═════ TASK MATERIAL ═════
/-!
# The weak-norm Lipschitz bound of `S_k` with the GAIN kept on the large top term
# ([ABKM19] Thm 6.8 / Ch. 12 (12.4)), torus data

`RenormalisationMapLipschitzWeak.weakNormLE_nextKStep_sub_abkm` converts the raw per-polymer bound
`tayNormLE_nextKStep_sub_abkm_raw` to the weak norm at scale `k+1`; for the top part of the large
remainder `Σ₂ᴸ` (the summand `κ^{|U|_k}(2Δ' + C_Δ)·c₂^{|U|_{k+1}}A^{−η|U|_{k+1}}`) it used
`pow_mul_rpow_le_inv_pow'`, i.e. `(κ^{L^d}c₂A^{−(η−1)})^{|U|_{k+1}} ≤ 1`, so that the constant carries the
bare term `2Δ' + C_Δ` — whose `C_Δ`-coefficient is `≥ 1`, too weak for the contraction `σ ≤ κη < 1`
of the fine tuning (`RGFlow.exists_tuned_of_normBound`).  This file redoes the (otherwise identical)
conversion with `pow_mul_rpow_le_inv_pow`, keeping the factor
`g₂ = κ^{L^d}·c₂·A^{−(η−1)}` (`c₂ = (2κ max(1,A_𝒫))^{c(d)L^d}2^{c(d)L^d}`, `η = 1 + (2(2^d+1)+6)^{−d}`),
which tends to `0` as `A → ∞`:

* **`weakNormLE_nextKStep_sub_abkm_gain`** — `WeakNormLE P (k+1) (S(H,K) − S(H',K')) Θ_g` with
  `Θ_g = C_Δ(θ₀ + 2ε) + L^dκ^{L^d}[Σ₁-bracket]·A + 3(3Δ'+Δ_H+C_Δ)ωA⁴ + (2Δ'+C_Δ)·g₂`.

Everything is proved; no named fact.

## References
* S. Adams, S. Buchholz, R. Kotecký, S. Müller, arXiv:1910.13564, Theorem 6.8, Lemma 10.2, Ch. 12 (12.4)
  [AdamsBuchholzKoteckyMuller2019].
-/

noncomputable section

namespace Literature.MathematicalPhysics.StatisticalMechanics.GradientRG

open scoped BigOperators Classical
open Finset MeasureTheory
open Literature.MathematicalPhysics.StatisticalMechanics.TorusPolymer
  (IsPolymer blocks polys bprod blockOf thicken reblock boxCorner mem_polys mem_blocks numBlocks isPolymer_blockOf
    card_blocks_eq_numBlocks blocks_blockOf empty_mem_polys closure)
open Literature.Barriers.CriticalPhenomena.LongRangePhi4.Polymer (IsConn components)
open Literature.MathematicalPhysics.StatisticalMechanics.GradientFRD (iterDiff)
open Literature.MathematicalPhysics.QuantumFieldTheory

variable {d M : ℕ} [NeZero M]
═════
**TASK GOAL**
Output all of the records exactly, with nothing omitted.

**TASK RESPONSE**
/-!
# The weak-norm Lipschitz bound of `S_k` with the GAIN kept on the large top term
# ([ABKM19] Thm 6.8 / Ch. 12 (12.4)), torus data

`RenormalisationMapLipschitzWeak.weakNormLE_nextKStep_sub_abkm` converts the raw per-polymer bound
`tayNormLE_nextKStep_sub_abkm_raw` to the weak norm at scale `k+1`; for the top part of the large
remainder `Σ₂ᴸ` (the summand `κ^{|U|_k}(2Δ' + C_Δ)·c₂^{|U|_{k+1}}A^{−η|U|_{k+1}}`) it used
`pow_mul_rpow_le_inv_pow'`, i.e. `(κ^{L^d}c₂A^{−(η−1)})^{|U|_{k+1}} ≤ 1`, so that the constant carries the
bare term `2Δ' + C_Δ` — whose `C_Δ`-coefficient is `≥ 1`, too weak for the contraction `σ ≤ κη < 1`
of the fine tuning (`RGFlow.exists_tuned_of_normBound`).  This file redoes the (otherwise identical)
conversion with `pow_mul_rpow_le_inv_pow`, keeping the factor
`g₂ = κ^{L^d}·c₂·A^{−(η−1)}` (`c₂ = (2κ max(1,A_𝒫))^{c(d)L^d}2^{c(d)L^d}`, `η = 1 + (2(2^d+1)+6)^{−d}`),
which tends to `0` as `A → ∞`:

* **`weakNormLE_nextKStep_sub_abkm_gain`** — `WeakNormLE P (k+1) (S(H,K) − S(H',K')) Θ_g` with
  `Θ_g = C_Δ(θ₀ + 2ε) + L^dκ^{L^d}[Σ₁-bracket]·A + 3(3Δ'+Δ_H+C_Δ)ωA⁴ + (2Δ'+C_Δ)·g₂`.

Everything is proved; no named fact.

## References
* S. Adams, S. Buchholz, R. Kotecký, S. Müller, arXiv:1910.13564, Theorem 6.8, Lemma 10.2, Ch. 12 (12.4)
  [AdamsBuchholzKoteckyMuller2019].
-/

noncomputable section

namespace Literature.MathematicalPhysics.StatisticalMechanics.GradientRG

open scoped BigOperators Classical
open Finset MeasureTheory
open Literature.MathematicalPhysics.StatisticalMechanics.TorusPolymer
  (IsPolymer blocks polys bprod blockOf thicken reblock boxCorner mem_polys mem_blocks numBlocks isPolymer_blockOf
    card_blocks_eq_numBlocks blocks_blockOf empty_mem_polys closure)
open Literature.Barriers.CriticalPhenomena.LongRangePhi4.Polymer (IsConn components)
open Literature.MathematicalPhysics.StatisticalMechanics.GradientFRD (iterDiff)
open Literature.MathematicalPhysics.QuantumFieldTheory

variable {d M : ℕ} [NeZero M]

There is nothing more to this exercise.